== Segment start ==
/-- **THE REST ASSEMBLY MODULO THE PENDING ROWS.**  At a derived-record datum (`|2| < 1`, ramified datum, element datum at `N₀ = n0DerivedOfRecord d`, `T = diag(α, β, 1)`)
and a slot `i`: given the hanging line `hH` (R8), the windows `hC₁`, `hC₂` (R7-C, towers 1∕2), the foot line `hF₃` of tower 3, the κ-locus values `hR6₁`, `hR6₂`, `hR6₃` (free
closed forms `κ₀ κ₁ κ₂`), the three letters `hVG0∕1∕2` naming the towers' rest columns, and the arithmetic `harith` (hanging + three towers `= R`, the ★ socket's shape), the
`hRest` sum of the (T2) trunk at that datum and slot equals `R`.  Every other rest row is ★ and plugged here by name (R7-A∕B ★ p861363, R7-A₂∕B₂, the tower-3 off-locus zero
★ p861708, the cells A′ inside the ★ dispatchers). [cite: Kottwitz1986BaseChangeUnits, §1 pp. 240–241] [cite: Rogawski1990, §4.9 Prop. 4.9.1 (a)(b) p. 55] -/
theorem restSum_eq_of_rows [CompleteSpace K] [Fintype 𝓀[K]] (h2 : Valued.v (2 : K) < 1) (hD : IsRamifiedQuadraticDatum σ ϖ d t)
    (hE : IsElementDatum σ ϖ (n0DerivedOfRecord d) α β n₁ n₂ n₃)
    (T : GL (Fin 3) K) (hT : (T : Matrix (Fin 3) (Fin 3) K) = Matrix.diagonal ![α, β, 1]) (i : Fin 3)
    (VH : ℕ → ℚ) (κ₀ κ₁ κ₂ : ℕ → ℕ → Fin 3 → ℚ) (VG : Fin 3 → ℕ → ℕ → ℚ) (R : ℚ)
    (hH : ∀ ρ : ℕ, 1 ≤ ρ → 2 * ρ ≤ n₁ + n₂ + n₃ →
      ∑ᶠ M ∈ {M : Submodule 𝒪[K] (Fin 3 → K) | M ∈ stratum σ ϖ T ![2 * ρ, 2 * ρ, 2 * ρ] ∧
          (LatticeInLevel ϖ (d % 2) (Matrix.diagonal ![α - 1, β - 1, 0]) M ∧ ¬ LatticeInLevel ϖ (d % 2 + 1) (Matrix.diagonal ![α - 1, β - 1, 0]) M ∧
            LatticeInLevel ϖ (mcOfRecord d) (Matrix.diagonal ![(α - 1) * (α - 1), (β - 1) * (β - 1), 0]) M)},
        (labelledOddCount σ ϖ 0 i (valueClassLabel σ ϖ (α - 1) (β - 1) (mstarOfRecord d) d) M : ℚ) /
          ((((unitStabilizer M).map (unitNormMap σ 3)).relIndex (fixedUnitTorus σ 3) : ℕ) : ℚ) = VH ρ)
    (hC₁ : ∀ (ρ s : ℕ), 1 ≤ ρ → 1 ≤ s → n₁ = n₂ + s → n₂ ≤ 2 * ρ + d % 2 → 2 * ρ + mcOfRecord d ≤ 2 * n₂ → ∀ i : Fin 3,
      ∑ᶠ M ∈ {M : Submodule 𝒪[K] (Fin 3 → K) | M ∈ stratum σ ϖ T ![2 * ρ, 2 * ρ + s, 2 * ρ + s] ∧
          (LatticeInLevel ϖ (d % 2) (Matrix.diagonal ![α - 1, β - 1, 0]) M ∧ ¬ LatticeInLevel ϖ (d % 2 + 1) (Matrix.diagonal ![α - 1, β - 1, 0]) M ∧
            LatticeInLevel ϖ (mcOfRecord d) (Matrix.diagonal ![(α - 1) * (α - 1), (β - 1) * (β - 1), 0]) M)},
        (labelledOddCount σ ϖ 0 i (valueClassLabel σ ϖ (α - 1) (β - 1) (mstarOfRecord d) d) M : ℚ) /
          ((((unitStabilizer M).map (unitNormMap σ 3)).relIndex (fixedUnitTorus σ 3) : ℕ) : ℚ) = 0)
    (hR6₁ : ∀ (ρ s : ℕ), 1 ≤ ρ → 1 ≤ s → 2 ∣ s → 2 * ρ + d % 2 = n₂ → n₁ ≠ n₂ + s → ∀ i : Fin 3,
      ∑ᶠ M ∈ {M : Submodule 𝒪[K] (Fin 3 → K) | M ∈ stratum σ ϖ T ![2 * ρ, 2 * ρ + s, 2 * ρ + s] ∧
          (LatticeInLevel ϖ (d % 2) (Matrix.diagonal ![α - 1, β - 1, 0]) M ∧ ¬ LatticeInLevel ϖ (d % 2 + 1) (Matrix.diagonal ![α - 1, β - 1, 0]) M ∧
            LatticeInLevel ϖ (mcOfRecord d) (Matrix.diagonal ![(α - 1) * (α - 1), (β - 1) * (β - 1), 0]) M)},
        (labelledOddCount σ ϖ 0 i (valueClassLabel σ ϖ (α - 1) (β - 1) (mstarOfRecord d) d) M : ℚ) /
          ((((unitStabilizer M).map (unitNormMap σ 3)).relIndex (fixedUnitTorus σ 3) : ℕ) : ℚ) = κ₀ ρ s i)
    (hC₂ : ∀ (ρ s : ℕ), 1 ≤ ρ → 1 ≤ s → n₂ = n₁ + s → n₁ ≤ 2 * ρ + d % 2 → 2 * ρ + mcOfRecord d ≤ 2 * n₁ → ∀ i : Fin 3,
      ∑ᶠ M ∈ {M : Submodule 𝒪[K] (Fin 3 → K) | M ∈ stratum σ ϖ T ![2 * ρ + s, 2 * ρ, 2 * ρ + s] ∧
          (LatticeInLevel ϖ (d % 2) (Matrix.diagonal ![α - 1, β - 1, 0]) M ∧ ¬ LatticeInLevel ϖ (d % 2 + 1) (Matrix.diagonal ![α - 1, β - 1, 0]) M ∧
            LatticeInLevel ϖ (mcOfRecord d) (Matrix.diagonal ![(α - 1) * (α - 1), (β - 1) * (β - 1), 0]) M)},
        (labelledOddCount σ ϖ 0 i (valueClassLabel σ ϖ (α - 1) (β - 1) (mstarOfRecord d) d) M : ℚ) /
          ((((unitStabilizer M).map (unitNormMap σ 3)).relIndex (fixedUnitTorus σ 3) : ℕ) : ℚ) = 0)
    (hR6₂ : ∀ (ρ s : ℕ), 1 ≤ ρ → 1 ≤ s → 2 ∣ s → 2 * ρ + d % 2 = n₁ → n₂ ≠ n₁ + s → ∀ i : Fin 3,
      ∑ᶠ M ∈ {M : Submodule 𝒪[K] (Fin 3 → K) | M ∈ stratum σ ϖ T ![2 * ρ + s, 2 * ρ, 2 * ρ + s] ∧
          (LatticeInLevel ϖ (d % 2) (Matrix.diagonal ![α - 1, β - 1, 0]) M ∧ ¬ LatticeInLevel ϖ (d % 2 + 1) (Matrix.diagonal ![α - 1, β - 1, 0]) M ∧
            LatticeInLevel ϖ (mcOfRecord d) (Matrix.diagonal ![(α - 1) * (α - 1), (β - 1) * (β - 1), 0]) M)},
        (labelledOddCount σ ϖ 0 i (valueClassLabel σ ϖ (α - 1) (β - 1) (mstarOfRecord d) d) M : ℚ) /
          ((((unitStabilizer M).map (unitNormMap σ 3)).relIndex (fixedUnitTorus σ 3) : ℕ) : ℚ) = κ₁ ρ s i)
    (hF₃ : ∀ (ρ s : ℕ), 1 ≤ ρ → 1 ≤ s → 2 ∣ s → n₃ = n₂ + s → ∀ i : Fin 3,
      ∑ᶠ M ∈ {M : Submodule 𝒪[K] (Fin 3 → K) | M ∈ stratum σ ϖ T ![2 * ρ + s, 2 * ρ + s, 2 * ρ] ∧
          (LatticeInLevel ϖ (d % 2) (Matrix.diagonal ![α - 1, β - 1, 0]) M ∧ ¬ LatticeInLevel ϖ (d % 2 + 1) (Matrix.diagonal ![α - 1, β - 1, 0]) M ∧
            LatticeInLevel ϖ (mcOfRecord d) (Matrix.diagonal ![(α - 1) * (α - 1), (β - 1) * (β - 1), 0]) M)},
        (labelledOddCount σ ϖ 0 i (valueClassLabel σ ϖ (α - 1) (β - 1) (mstarOfRecord d) d) M : ℚ) /
          ((((unitStabilizer M).map (unitNormMap σ 3)).relIndex (fixedUnitTorus σ 3) : ℕ) : ℚ) = 0)
    (hR6₃ : ∀ (ρ s : ℕ), 1 ≤ ρ → 1 ≤ s → 2 ∣ s → 2 * ρ + d % 2 = n₂ → n₃ ≠ n₂ + s → ∀ i : Fin 3,
      ∑ᶠ M ∈ {M : Submodule 𝒪[K] (Fin 3 → K) | M ∈ stratum σ ϖ T ![2 * ρ + s, 2 * ρ + s, 2 * ρ] ∧
          (LatticeInLevel ϖ (d % 2) (Matrix.diagonal ![α - 1, β - 1, 0]) M ∧ ¬ LatticeInLevel ϖ (d % 2 + 1) (Matrix.diagonal ![α - 1, β - 1, 0]) M ∧
            LatticeInLevel ϖ (mcOfRecord d) (Matrix.diagonal ![(α - 1) * (α - 1), (β - 1) * (β - 1), 0]) M)},
        (labelledOddCount σ ϖ 0 i (valueClassLabel σ ϖ (α - 1) (β - 1) (mstarOfRecord d) d) M : ℚ) /
          ((((unitStabilizer M).map (unitNormMap σ 3)).relIndex (fixedUnitTorus σ 3) : ℕ) : ℚ) = κ₂ ρ s i)
    (hVG0 : ∀ ρ s : ℕ, VG 0 ρ s = if 2 * ρ + d % 2 = n₂ ∧ n₁ ≠ n₂ + s then κ₀ ρ s i else 0)
    (hVG1 : ∀ ρ s : ℕ, VG 1 ρ s = if 2 * ρ + d % 2 = n₁ ∧ n₂ ≠ n₁ + s then κ₁ ρ s i else 0)
    (hVG2 : ∀ ρ s : ℕ, VG 2 ρ s = if 2 * ρ + d % 2 = n₂ ∧ n₃ ≠ n₂ + s then κ₂ ρ s i else 0)
    (harith : ∑ ρ ∈ Finset.Icc 1 ((n₁ + n₂ + n₃) / 2), VH ρ
      + ∑ ρ ∈ Finset.Icc 1 ((n₁ + n₂ + n₃) / 2), ∑ s ∈ Finset.Icc 1 (n₁ + n₂ + n₃ - 2 * ρ),
          ((if 2 ∣ s ∧ ¬ (2 * ρ + s + d % 2 = n₁ ∧ 2 * ρ + 2 + d % 2 ≤ min n₂ n₃) then VG 0 ρ s else 0)
          + (if 2 ∣ s ∧ ¬ (2 * ρ + s + d % 2 = n₂ ∧ 2 * ρ + 2 + d % 2 ≤ min n₁ n₃) then VG 1 ρ s else 0)
          + (if 2 ∣ s ∧ ¬ (2 * ρ + s + d % 2 = n₃ ∧ 2 * ρ + 2 + d % 2 ≤ min n₁ n₂) then VG 2 ρ s else 0)) = R) :
    (∑ a : Fin 3 → Fin (n₁ + n₂ + n₃ + 1),
      (if IsRestShape d n₁ n₂ n₃ (fun j => (a j : ℕ)) then
        ∑ᶠ M ∈ {M : Submodule 𝒪[K] (Fin 3 → K) | M ∈ stratum σ ϖ T (fun j => (a j : ℕ)) ∧
            (LatticeInLevel ϖ (d % 2) (Matrix.diagonal ![α - 1, β - 1, 0]) M ∧ ¬ LatticeInLevel ϖ (d % 2 + 1) (Matrix.diagonal ![α - 1, β - 1, 0]) M ∧
              LatticeInLevel ϖ (mcOfRecord d) (Matrix.diagonal ![(α - 1) * (α - 1), (β - 1) * (β - 1), 0]) M)},
          (labelledOddCount σ ϖ 0 i (valueClassLabel σ ϖ (α - 1) (β - 1) (mstarOfRecord d) d) M : ℚ) /
            ((((unitStabilizer M).map (unitNormMap σ 3)).relIndex (fixedUnitTorus σ 3) : ℕ) : ℚ)
       else 0)) = R := by
  -- the derived record's letters
  have h2d : 2 ≤ d := two_le_d_of_v_two_lt_one hD h2
  have hmc : mcOfRecord d ≤ n0DerivedOfRecord d := mcOfRecord_le_n0DerivedOfRecord d
  have hreg := three_mul_sub_two_add_mod_le_n0DerivedOfRecord d
  have hdN₀ : d ≤ n0DerivedOfRecord d := le_trans (by omega) hreg
  refine sum_box_restShape_eq_of_rows (n₁ + n₂ + n₃) d n₁ n₂ n₃
    (fun a : Fin 3 → ℕ =>
      ∑ᶠ M ∈ {M : Submodule 𝒪[K] (Fin 3 → K) | M ∈ stratum σ ϖ T a ∧
          (LatticeInLevel ϖ (d % 2) (Matrix.diagonal ![α - 1, β - 1, 0]) M ∧ ¬ LatticeInLevel ϖ (d % 2 + 1) (Matrix.diagonal ![α - 1, β - 1, 0]) M ∧
            LatticeInLevel ϖ (mcOfRecord d) (Matrix.diagonal ![(α - 1) * (α - 1), (β - 1) * (β - 1), 0]) M)},
        (labelledOddCount σ ϖ 0 i (valueClassLabel σ ϖ (α - 1) (β - 1) (mstarOfRecord d) d) M : ℚ) /
          ((((unitStabilizer M).map (unitNormMap σ 3)).relIndex (fixedUnitTorus σ 3) : ℕ) : ℚ))
    VH VG R (fun ρ hρ hB => hH ρ hρ hB) ?_ ?_ ?_ harith
  · -- tower 1: ★ dispatcher, R7-A∕B ★ p861363 by name
    intro ρ s hρ hs _ h2s hnt
    rw [hVG0]
    exact restValue_G1_of_rows hD h2d hE hdN₀ hmc T hT κ₀
      (finsum_stratum_G1_shell_labelledOdd_div_relIndex_eq_zero_of_offFoot hD h2d hE hmc T hT)
      (fun ρ s hρ hs hfoot hoff i => by
        rcases hoff with htube | htop
        · exact finsum_stratum_G1_shell_labelledOdd_div_relIndex_eq_zero_of_foot_tube hD hE T ρ s hρ hs hfoot htube i
        · exact finsum_stratum_G1_shell_labelledOdd_div_relIndex_eq_zero_of_foot_top hD hE T ρ s hρ hs hfoot htop i)
      hC₁ hR6₁ ρ s hρ hs h2s hnt i
  · -- tower 2: ★ dispatcher, R7-A₂∕B₂ (swap transport) by name
    intro ρ s hρ hs _ h2s hnt
    rw [hVG1]
    exact restValue_G2_of_rows hD h2d hE hdN₀ hmc T hT κ₁
      (finsum_stratum_G2_shell_labelledOdd_div_relIndex_eq_zero_of_offFoot hD h2d hE hmc T hT)
      (finsum_stratum_G2_shell_labelledOdd_div_relIndex_eq_zero_of_foot_tube_or_top hD hE T hT) hC₂ hR6₂ ρ s hρ hs h2s hnt i
  · -- tower 3: ★ dispatcher, off-locus zero ★ p861708 by name
    intro ρ s hρ hs _ h2s hnt
    rw [hVG2]
    exact restValue_G3_of_rows hD hE hdN₀ T κ₂
      (fun ρ s hρ hs hloc hnr hnκ i => finsum_stratum_G3_shell_eq_zero_offLocus hD hE hmc T ρ s hρ hs hloc hnr hnκ _ _ i)
      hF₃ hR6₃ ρ s hρ hs h2s hnt i
import Summits.Ventures.PackingBounds.ThreePointCert.T20Agg1
import Summits.Ventures.PackingBounds.ThreePointCert.CheckDim3

/-!
# Tammes θ(20) ≤ arccos(167/250) (A(3, 167/250) ≤ 19): kernel validation of the blocks of (i') and of the `FI` expansion (part 5)

Framing: lottery ticket; floor = certified bounds/negative ranges. Venture `PackingBounds` (cell
`pub-packcert`), three-point SDP family. Integer data of a feasible point of the Bachoc–Vallentin
semidefinite program (n = 3, s = 167/250, degree d = 10, Bachoc–Vallentin
multiplier set = cell mode sym2), derived by `cert2lean_s2.py` (sdp gen 5 fork of cert2lean_lp.py) from the exact rational certificate
`sdp-n3-d10-s167-250-sym2f-lpclient-v1.json` of the cell (exact verifier #1 + verifier #2 of the other seat), in the units of the kernel
checker `ThreePointCert.Check` + `CheckSym2` (soundness `card_le_of_cert3S2`); Gram factors offset-encoded for the
Kronecker-packed chunk validation `ThreePointCert.CheckKron` (emitter `emitleanS2.py` = lp gen 3 emitleanK.py). Generated file: plain
lists of integers / monomials.
-/

namespace Summit.Ventures.PackingBounds.ThreePointCert.T20

open Literature.Geometry.DiscreteGeometry Literature.Geometry.DiscreteGeometry.PolyCert PolyCert.SPoly

set_option maxRecDepth 100000 in
set_option maxHeartbeats 0 in
/-- `FI` expansion on `S²` (Chebyshev kernels `QI3`), blocks [2] (kernel, trie residual). -/
theorem okF_3 : FchunkOK3 T20.cert.d [FBlk.mk 2 T20.fw2] T20.dFc2 T20.dFc3 = true := by
  decide +kernel

end Summit.Ventures.PackingBounds.ThreePointCert.T20
/-- `K₀` is compact in `U`. [folklore] -/
theorem isCompact_K₀U [CompactSpace M] {ε : ℝ} (hε0 : 0 < ε) (hε1 : ε ≤ 1) :
    IsCompact (c.K₀U ν κ ε) := by
  have hf : IsEmbedding (fun v : ↥(c.commonPiece ν) => v.1.val) :=
    InteriorManifold.isEmbedding_val.comp IsEmbedding.subtypeVal
  rw [hf.isCompact_iff]
  convert c.isCompact_awaySet ν κ hε1 using 1
  ext x; constructor
  · rintro ⟨v, hv, rfl⟩; exact hv
  · intro hx
    exact ⟨⟨⟨x, c.awaySet_subset_interior ν κ hε0 hx⟩, c.awaySet_subset_complement ν κ ε hx⟩, hx, rfl⟩

/-- `ι_X(K₀) = q(K₀)`. [folklore] -/
theorem image_ιX_K₀U {ε : ℝ} (hε0 : 0 < ε) :
    c.ιX ν hkl '' c.K₀U ν κ ε = boundaryCollapse (m + 1) c.W '' c.awaySet ν κ ε := by
  ext y; constructor
  · rintro ⟨v, hv, rfl⟩; exact ⟨v.1.val, hv, rfl⟩
  · rintro ⟨x, hx, rfl⟩
    exact ⟨⟨⟨x, c.awaySet_subset_interior ν κ hε0 hx⟩, c.awaySet_subset_complement ν κ ε hx⟩, hx, rfl⟩

/-- `ι_P(K₀) = q'(inl K₀)`. [folklore] -/
theorem image_ιP_K₀U {ε : ℝ} (hε0 : 0 < ε) :
    c.ιP ν hkl '' c.K₀U ν κ ε = boundaryCollapse (m + 1) (c.surgery ν hkl).W ''
      ((c.surgeryPiece ν hkl).j '' {a | (a : c.W) ∈ c.awaySet ν κ ε}) := by
  ext y; constructor
  · rintro ⟨v, hv, rfl⟩; exact ⟨_, ⟨c.pieceIncl ν hkl v, hv, rfl⟩, rfl⟩
  · rintro ⟨_, ⟨a, ha, rfl⟩, rfl⟩
    exact ⟨c.uPtA ν hkl a (c.awaySet_subset_interior ν κ hε0 ha), ha, rfl⟩

/-- **`Ŵ ∖ ι_X(K₀) = T̂ ∪ N_ε`.** [cite: KervaireMilnorAnnals1963, §7, footnote pp. 528–529] -/
theorem compl_image_ιX_K₀U {ε : ℝ} (hε0 : 0 < ε) :
    (c.ιX ν hkl '' c.K₀U ν κ ε)ᶜ = c.tubeHat ν ∪ c.coneNhd κ ε := by
  rw [c.image_ιX_K₀U ν hkl κ hε0, c.compl_image_boundaryCollapse_awaySet ν hkl κ hε0]

/-- **`χ̂ ∖ ι_P(K₀) = T̂' ∪ N'_ε`.** [cite: KervaireMilnorAnnals1963, §7, footnote pp. 528–529] -/
theorem compl_image_ιP_K₀U {ε : ℝ} (hε0 : 0 < ε) :
    (c.ιP ν hkl '' c.K₀U ν κ ε)ᶜ = c.handleHat ν hkl ∪ c.coneP ν hkl κ ε := by
  rw [c.image_ιP_K₀U ν hkl κ hε0, c.compl_image_boundaryCollapse_awaySet_P ν hkl κ hε0]

/-- **`Hᵖ(Ŵ, Ŵ ∖ ι_X K₀) → Hᵖ(Ŵ)` is onto for `2 ≤ p`, `p ≠ k`** (`Hᵖ(Ŵ ∖ ι_X K₀) = 0` and the
exact sequence of the pair, Hatcher §3.1 p. 200). [cite: HatcherAT2002, §3.1 p. 200] -/
theorem surjective_toAbsolute_X [CompactSpace M] [Nonempty M] {ε : ℝ} (hε0 : 0 < ε) (hε1 : ε ≤ 1)
    (hthin : Disjoint (c.collarBelow κ ε) (c.closedUnitTube ν)) {p : ℕ} (hp : 2 ≤ p) (hpk : p ≠ k) :
    Surjective (relSingularCohomology.toAbsolute ℤ ℤ (ClosedModel (m + 1) c.W)
      ((c.ιX ν hkl '' c.K₀U ν κ ε)ᶜ) p) := by
  have hex := relSingularCohomology.exact_toAbsolute_map (R := ℤ) (M := ℤ)
    (X := ClosedModel (m + 1) c.W) ((c.ιX ν hkl '' c.K₀U ν κ ε)ᶜ) p
  have hZ : IsZero (singularCohomology ℤ ℤ ↥((c.ιX ν hkl '' c.K₀U ν κ ε)ᶜ) p) := by
    rw [c.compl_image_ιX_K₀U ν hkl κ hε0]
    exact c.isZero_singularCohomology_endsX ν hkl κ hε0 hε1 hthin hp hpk
  rw [← ModuleCat.epi_iff_surjective]
  exact hex.epi_f (hZ.eq_of_tgt _ _)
== Segment end ==
## YOUR ASSIGNMENT
Please retype the top of the data exactly, down to and including the line that holds "theorem restSum_eq_of_rows [CompleteSpace", and nothing further.

## REPLY
/-- **THE REST ASSEMBLY MODULO THE PENDING ROWS.**  At a derived-record datum (`|2| < 1`, ramified datum, element datum at `N₀ = n0DerivedOfRecord d`, `T = diag(α, β, 1)`)
and a slot `i`: given the hanging line `hH` (R8), the windows `hC₁`, `hC₂` (R7-C, towers 1∕2), the foot line `hF₃` of tower 3, the κ-locus values `hR6₁`, `hR6₂`, `hR6₃` (free
closed forms `κ₀ κ₁ κ₂`), the three letters `hVG0∕1∕2` naming the towers' rest columns, and the arithmetic `harith` (hanging + three towers `= R`, the ★ socket's shape), the
`hRest` sum of the (T2) trunk at that datum and slot equals `R`.  Every other rest row is ★ and plugged here by name (R7-A∕B ★ p861363, R7-A₂∕B₂, the tower-3 off-locus zero
★ p861708, the cells A′ inside the ★ dispatchers). [cite: Kottwitz1986BaseChangeUnits, §1 pp. 240–241] [cite: Rogawski1990, §4.9 Prop. 4.9.1 (a)(b) p. 55] -/
theorem restSum_eq_of_rows [CompleteSpace K] [Fintype 𝓀[K]] (h2 : Valued.v (2 : K) < 1) (hD : IsRamifiedQuadraticDatum σ ϖ d t)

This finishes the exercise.